Filter the entries for lines with the word "hadm".

===============

import Literature.NumberTheory.LFunctions.IwaniecSarnakFamilyWeightTwoPrimeEdge
import Literature.NumberTheory.LFunctions.KowalskiMichelPeterssonFormula
import HarnessLib

/-!
# Weight-2 prime-level masses, even share and the decision theorems RE-THREADED to the Petersson bound
# in its printed range (`kowalskiMichel2000_peterssonBound`, Kowalski–Michel 2000 p. 310 / (23))

Topic `Literature/NumberTheory/LFunctions` (namespace `Literature.NumberTheory.LFunctions.CentralValueFamilyHalfEdge`,
as the originals). PROOFS only — no definition, no named fact (D-0026). Cell landau-siegel, D-0124 rescue W1 event
R2-G44 (director rulings 2026-08-27 11:41:46Z / 11:46:35Z), typer seat ls-rescue-typ-1.

WHY. The named fact `KowalskiMichel2000.kowalskiMichel2000_petersson` (the p. 310 display typed for ALL `m, n ≥ 1`)
is FALSE AS TYPED — `KowalskiMichel2000.not_kowalskiMichel2000_petersson` (Atkin–Lehner at `(m,n) = (q,q)`;
`KowalskiMichelPeterssonFormula.lean`) — while the print is fine: the corrected fact of record is
`KowalskiMichel2000.kowalskiMichel2000_peterssonBound` (same display, extra binder `¬ (q ∣ m ∧ q ∣ n)`, i.e.
`((m,n),q) = 1` for prime `q`, `gcd_coprime_iff_not_dvd` — the range where (23) follows from Weil's bound;
rev 3 of that file). Every theorem of
`IwaniecSarnakFamilyWeightTwo` / `IwaniecSarnakFamilyWeightTwoPrimeEdge` carrying the binder
`(hP : kowalskiMichel2000_petersson)` is therefore an implication from a false premise. This file lands their
ADDITIVE twins (`…_pb`) from the corrected fact; the originals are left untouched (append discipline), and nothing
here uses `¬ kowalskiMichel2000_petersson` (no ex falso — smuggling rule). The only instantiation point in this
layer is `(m, n) = (1, 1)` (`masses_prime_weightTwo`), where the side condition reads `¬ (q ∣ 1 ∧ q ∣ 1)`
(`KowalskiMichel2000.not_dvd_and_dvd_one`); everything else passes the hypothesis through verbatim.

* `masses_prime_weightTwo_pb`, `evenShare_primeLevelFamilyTwo_pb`,
  `lOne_lowerBound_of_untwistedProportion_weightTwo_withLemma1_pb` (twin of the FIVE-fact
  `lOne_lowerBound_of_untwistedProportion_weightTwo`), `lOne_lowerBound_of_EStarFam_prime_weightTwo_withLemma1_pb` (twin of
  the FIVE-fact `lOne_lowerBound_of_EStarFam_prime_weightTwo` of `…PrimeEdge`) — statements IDENTICAL to the originals
  except for the binder `(hP : KowalskiMichel2000.kowalskiMichel2000_peterssonBound)` (suffix `_pb` = «Petersson bound in
  range», the re-thread suffix of record, director-frontier 2026-08-27 11:56:05Z). NAMING NOTE: the plain names
  `lOne_lowerBound_of_untwistedProportion_weightTwo_pb` / `lOne_lowerBound_of_EStarFam_prime_weightTwo_pb` are taken by the
  twins of the FOUR-fact (Petersson-alone, primed) versions in `IwaniecSarnakFamilyWeightTwoPeterssonPB` (p530888); the
  five-fact twins here, which additionally carry `kowalskiMichel2000_lemma1`, are suffixed `_withLemma1_pb`.

«refuted-as-typed ≠ refuted-in-print» · «The programme SEARCHES and TYPES; no claim about Landau–Siegel zeros,
Theorems 1–2 of arXiv:2211.02515 or a repaired Margin232 until a kernel theorem says so.»

## References

* [KowalskiMichel2000] E. Kowalski, P. Michel, Acta Arith. 94 (2000), §2.3 p. 310 (display after (16)), §2.4.2 (23),
  Lemma 1.
* [IwaniecConversations2006] H. Iwaniec, LNM 1891 (2006), §7 (7.3)–(7.7), p. 97.
* Tree: `IwaniecSarnakFamilyWeightTwo` (p467198), `IwaniecSarnakFamilyWeightTwoPrimeEdge`,
  `KowalskiMichelPeterssonFormula` (p528813 and its revs).
-/

noncomputable section

namespace Literature.NumberTheory.LFunctions.CentralValueFamilyHalfEdge

open scoped MatrixGroups
open Finset Real CongruenceSubgroup Complex
open Literature.NumberTheory.EllipticCurves.ModularForms
open Literature.NumberTheory.LFunctions.IwaniecSarnak

/-! ### The twins (binder `kowalskiMichel2000_peterssonBound`) -/

/-- **Total and odd harmonic masses at prime level, weight `2`** — twin of `masses_prime_weightTwo` from the
Petersson bound IN ITS RANGE (instantiated at `(m,n) = (1,1)`, side condition `¬ (q ∣ 1 ∧ q ∣ 1)`) and Lemma 1 at
`(l,m) = (1,1)`: `|Σ^h 1 − 1| ≤ C₁ q^{−3/2}` and `|2·Σ^h_{odd} 1 − 1| ≤ C₂ q^{−1}` for every prime `q`.
[cite: KowalskiMichel2000, §2.3 (display after (16)) and Lemma 1] -/
theorem masses_prime_weightTwo_pb (hP : KowalskiMichel2000.kowalskiMichel2000_peterssonBound)
    (hL : KowalskiMichel2000.kowalskiMichel2000_lemma1) :
    ∃ C₁ C₂ : ℝ, ∀ (q : ℕ) [NeZero q], q.Prime →
      |harmonicSum q 2 (fun _ => (1 : ℝ)) - 1| ≤ C₁ * (q : ℝ) ^ (-(3 / 2 : ℝ)) ∧
      |2 * harmonicSum q 2 (fun f => if rootNumber f = 1 then (0 : ℝ) else 1) - 1| ≤ C₂ / q := by
  obtain ⟨C₁, h₁⟩ := hP 1 one_pos
  obtain ⟨C₂, h₂⟩ := hL 1 one_pos
  refine ⟨C₁, C₂, fun q _ hq => ⟨?_, ?_⟩⟩
  · have h := h₁ q hq 1 1 le_rfl le_rfl (KowalskiMichel2000.not_dvd_and_dvd_one hq 1)
    rw [pet_one_one, if_pos rfl] at h
    have e : (((harmonicSum q 2 (fun _ => (1 : ℝ)) : ℝ) : ℂ) - 1) =
        (((harmonicSum q 2 (fun _ => (1 : ℝ)) - 1 : ℝ)) : ℂ) := by push_cast; ring
    rw [e, Complex.norm_real, Real.norm_eq_abs] at h
    simpa using h
  · have h := h₂ q hq 1 1 le_rfl le_rfl hq.one_lt.le
    rw [deltaMinus_one_one, if_pos rfl] at h
    have e : (2 * (((harmonicSum q 2 (fun f => if rootNumber f = 1 then (0 : ℝ) else 1)) : ℝ) : ℂ)
        - 1) = (((2 * harmonicSum q 2 (fun f => if rootNumber f = 1 then (0 : ℝ) else 1) - 1 : ℝ))
          : ℂ) := by push_cast; ring
    rw [e, Complex.norm_real, Real.norm_eq_abs] at h
    simpa using h

/-- **Even share at prime level, weight `2`** — twin of `evenShare_primeLevelFamilyTwo` from the Petersson bound in
its range: for all large primes `q`, `Σ^h_{w_f = 1} ω_f ≥ (1/5)·Σ^h ω_f` and `Σ^h ω_f > 0` over `H_2(q)`.
[cite: KowalskiMichel2000, §2.3 (display after (16)) and Lemma 1] -/
theorem evenShare_primeLevelFamilyTwo_pb (hP : KowalskiMichel2000.kowalskiMichel2000_peterssonBound)
    (hL : KowalskiMichel2000.kowalskiMichel2000_lemma1) : primeLevelFamilyTwo.EvenShare := by
  obtain ⟨C₁, C₂, hC⟩ := masses_prime_weightTwo_pb hP hL
  refine ⟨1 / 5, by norm_num, max (max (8 * C₁) (4 * C₂)) 1,
    fun (N : ℕ+) (hadm : Squarefree (N : ℕ) ∧ (N : ℕ).Prime)
      (hsz : max (max (8 * C₁) (4 * C₂)) 1 ≤ ((N : ℕ) : ℝ)) => ?_⟩
  obtain ⟨_, hprime⟩ := hadm
  show 1 / 5 * (iwaniecSarnakFamily 2).totalMass N ≤ (iwaniecSarnakFamily 2).evenMass N ∧
    0 < (iwaniecSarnakFamily 2).totalMass N
  rw [totalMass_iwaniecSarnakFamily, evenMass_iwaniecSarnakFamily]
  set q : ℕ := (N : ℕ) with hqdef
  have hq1 : (1 : ℝ) ≤ q := le_trans (le_max_right _ _) hsz
  have hqpos : (0 : ℝ) < q := lt_of_lt_of_le one_pos hq1
  have h8 : 8 * C₁ ≤ q := le_trans (le_trans (le_max_left _ _) (le_max_left _ _)) hsz
  have h4 : 4 * C₂ ≤ q := le_trans (le_trans (le_max_right _ _) (le_max_left _ _)) hsz
  obtain ⟨hT, hO⟩ := hC q hprime
  -- the two error terms are ≤ 1/8 and ≤ 1/4
  have ha : C₁ * (q : ℝ) ^ (-(3 / 2 : ℝ)) ≤ 1 / 8 := by
    have hrpow : (q : ℝ) ^ (-(3 / 2 : ℝ)) ≤ (q : ℝ)⁻¹ := by
      rw [← Real.rpow_neg_one]
      exact Real.rpow_le_rpow_of_exponent_le hq1 (by norm_num)
    have hrpos : 0 ≤ (q : ℝ) ^ (-(3 / 2 : ℝ)) := Real.rpow_nonneg hqpos.le _
    rcases le_or_gt 0 C₁ with hc | hc
    · calc C₁ * (q : ℝ) ^ (-(3 / 2 : ℝ)) ≤ C₁ * (q : ℝ)⁻¹ := mul_le_mul_of_nonneg_left hrpow hc
        _ ≤ 1 / 8 := by rw [← div_eq_mul_inv, div_le_iff₀ hqpos]; linarith
    · linarith [mul_nonpos_of_nonpos_of_nonneg hc.le hrpos,
        show C₁ * (q : ℝ) ^ (-(3 / 2 : ℝ)) ≤ 0 from mul_nonpos_of_nonpos_of_nonneg hc.le hrpos]
  have hb : C₂ / q ≤ 1 / 4 := by
    rw [div_le_iff₀ hqpos]; linarith
  have hT' := abs_le.mp (le_trans hT ha)
  have hO' := abs_le.mp (le_trans hO hb)
  -- even = total − odd
  have hsplit := harmonicSum_one_eq_even_add_odd q
  constructor
  · linarith [hT'.1, hT'.2, hO'.1, hO'.2]
  · linarith [hT'.1]

/-- **The weight-2 decision theorem (printed facts + the record-form edge ⇒ no tiny `L(1,χ_D)`)** — twin of
`lOne_lowerBound_of_untwistedProportion_weightTwo` with the Petersson input in its printed range. Assume
`lapidRallis2003_theorem1_gl2Twist`, `iwaniec2006_twistedHalf`, `iwaniec2006_mixedMomentOverMass`,
`kowalskiMichel2000_peterssonBound`, `kowalskiMichel2000_lemma1`; then the EDGE `UntwistedProportion 2 (½ + η)`
(`η > 0`) implies `∃ c > 0, ∃ D₀, ∀ D ≥ D₀, ∀ real primitive χ mod D: c·(log D)⁻⁴ ≤ L(1,χ)`.
[cite: IwaniecConversations2006, §7 (7.7) and p. 97] -/
theorem lOne_lowerBound_of_untwistedProportion_weightTwo_withLemma1_pb {η : ℝ} (hη : 0 < η)
    (hLR : lapidRallis2003_theorem1_gl2Twist) (hTw : iwaniec2006_twistedHalf)
    (hMix : iwaniec2006_mixedMomentOverMass)
    (hP : KowalskiMichel2000.kowalskiMichel2000_peterssonBound)
    (hL : KowalskiMichel2000.kowalskiMichel2000_lemma1)
    (hUn : UntwistedProportion 2 (1 / 2 + η)) :
    ∃ c : ℝ, 0 < c ∧ ∃ D₀ : ℕ, ∀ (D : ℕ) [NeZero D] (χ : DirichletCharacter ℂ D), D₀ ≤ D →
      χ.IsPrimitive → MulChar.IsQuadratic χ →
        c * ((Real.log D) ^ 4)⁻¹ ≤ (χ.LFunction 1).re := by
  have hk : (2 : ℤ) ≤ 2 := le_rfl
  have hkev : Even (2 : ℤ) := ⟨1, rfl⟩
  obtain ⟨δ₁, hδ₁, htot⟩ := mixedOverTotalMass_iwaniecSarnakFamily hk hkev hMix
  have hε : 0 < η / 4 := by positivity
  obtain ⟨δ₂, hδ₂, htw⟩ := TwistedHalf_of_twistedProportion hε (hTw 2 hk hkev)
  have hE := EStarFam_of_untwistedProportion hε hUn
  have hδ : 0 < min δ₁ δ₂ := lt_min hδ₁ hδ₂
  obtain ⟨K, hK, hsup⟩ := primeLevelFamilyTwo_compatibleSupply hδ
  have h := primeLevelFamilyTwo.lOne_lowerBound_of_EStarFam_total' hK
    (primeLevelFamilyTwo_nonnegOn hLR) (fun _ _ _ _ hcomp => CentralValueFamily.refine_compatible_B hcomp)
    (evenShare_primeLevelFamilyTwo_pb hP hL)
    (CentralValueFamily.refine_mixedOverTotalMass (htot.anti (min_le_left _ _)))
    (CentralValueFamily.refine_twistedHalf (htw.anti (min_le_right _ _)))
    (CentralValueFamily.refine_EStarFam hE) (by linarith) hsup
  simpa only [show (2 * 2 : ℕ) = 4 from rfl] using h

/-- **The weight-2 decision theorem with the edge at PRIME levels only** — twin of
`lOne_lowerBound_of_EStarFam_prime_weightTwo` with the Petersson input in its printed range: printed hypotheses
`lapidRallis2003_theorem1_gl2Twist`, `iwaniec2006_twistedHalf`, `iwaniec2006_mixedMomentOverMass`,
`kowalskiMichel2000_peterssonBound`, `kowalskiMichel2000_lemma1`; EDGE `primeLevelFamilyTwo.EStarFam p₁ 2`, `p₁ > ½`;
conclusion `∃ c > 0, L(1,χ_D) ≥ c·(log D)⁻⁴` for all large `D`. [cite: IwaniecConversations2006, §7 (7.7) and p. 97] -/
theorem lOne_lowerBound_of_EStarFam_prime_weightTwo_withLemma1_pb
    (hLR : lapidRallis2003_theorem1_gl2Twist) (hTw : iwaniec2006_twistedHalf)
    (hMix : iwaniec2006_mixedMomentOverMass)
    (hP : KowalskiMichel2000.kowalskiMichel2000_peterssonBound)
    (hL : KowalskiMichel2000.kowalskiMichel2000_lemma1)
    {p₁ : ℝ} (hp : 1 / 2 < p₁) (hE : primeLevelFamilyTwo.EStarFam p₁ 2) :
    ∃ c : ℝ, 0 < c ∧ ∃ D₀ : ℕ, ∀ (D : ℕ) [NeZero D] (χ : DirichletCharacter ℂ D), D₀ ≤ D →
      χ.IsPrimitive → MulChar.IsQuadratic χ →
        c * ((Real.log D) ^ 4)⁻¹ ≤ (χ.LFunction 1).re := by
  have hk : (2 : ℤ) ≤ 2 := le_rfl
  have hkev : Even (2 : ℤ) := ⟨1, rfl⟩
  obtain ⟨δ₁, hδ₁, htot⟩ := mixedOverTotalMass_iwaniecSarnakFamily hk hkev hMix
  have hε : 0 < (p₁ - 1 / 2) / 2 := by linarith
  obtain ⟨δ₂, hδ₂, htw⟩ := TwistedHalf_of_twistedProportion hε (hTw 2 hk hkev)
  have hδ : 0 < min δ₁ δ₂ := lt_min hδ₁ hδ₂
  obtain ⟨K, hK, hsup⟩ := primeLevelFamilyTwo_compatibleSupply hδ
  have h := primeLevelFamilyTwo.lOne_lowerBound_of_EStarFam_total' hK
    (primeLevelFamilyTwo_nonnegOn hLR) (fun _ _ _ _ hcomp => CentralValueFamily.refine_compatible_B hcomp)
    (evenShare_primeLevelFamilyTwo_pb hP hL)
    (CentralValueFamily.refine_mixedOverTotalMass (htot.anti (min_le_left _ _)))
    (CentralValueFamily.refine_twistedHalf (htw.anti (min_le_right _ _)))
    hE (by linarith) hsup
  simpa only [show (2 * 2 : ℕ) = 4 from rfl] using h

end Literature.NumberTheory.LFunctions.CentralValueFamilyHalfEdge

end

===============

◆ **ANSWER SPACE**:
    fun (N : ℕ+) (hadm : Squarefree (N : ℕ) ∧ (N : ℕ).Prime)
  obtain ⟨_, hprime⟩ := hadm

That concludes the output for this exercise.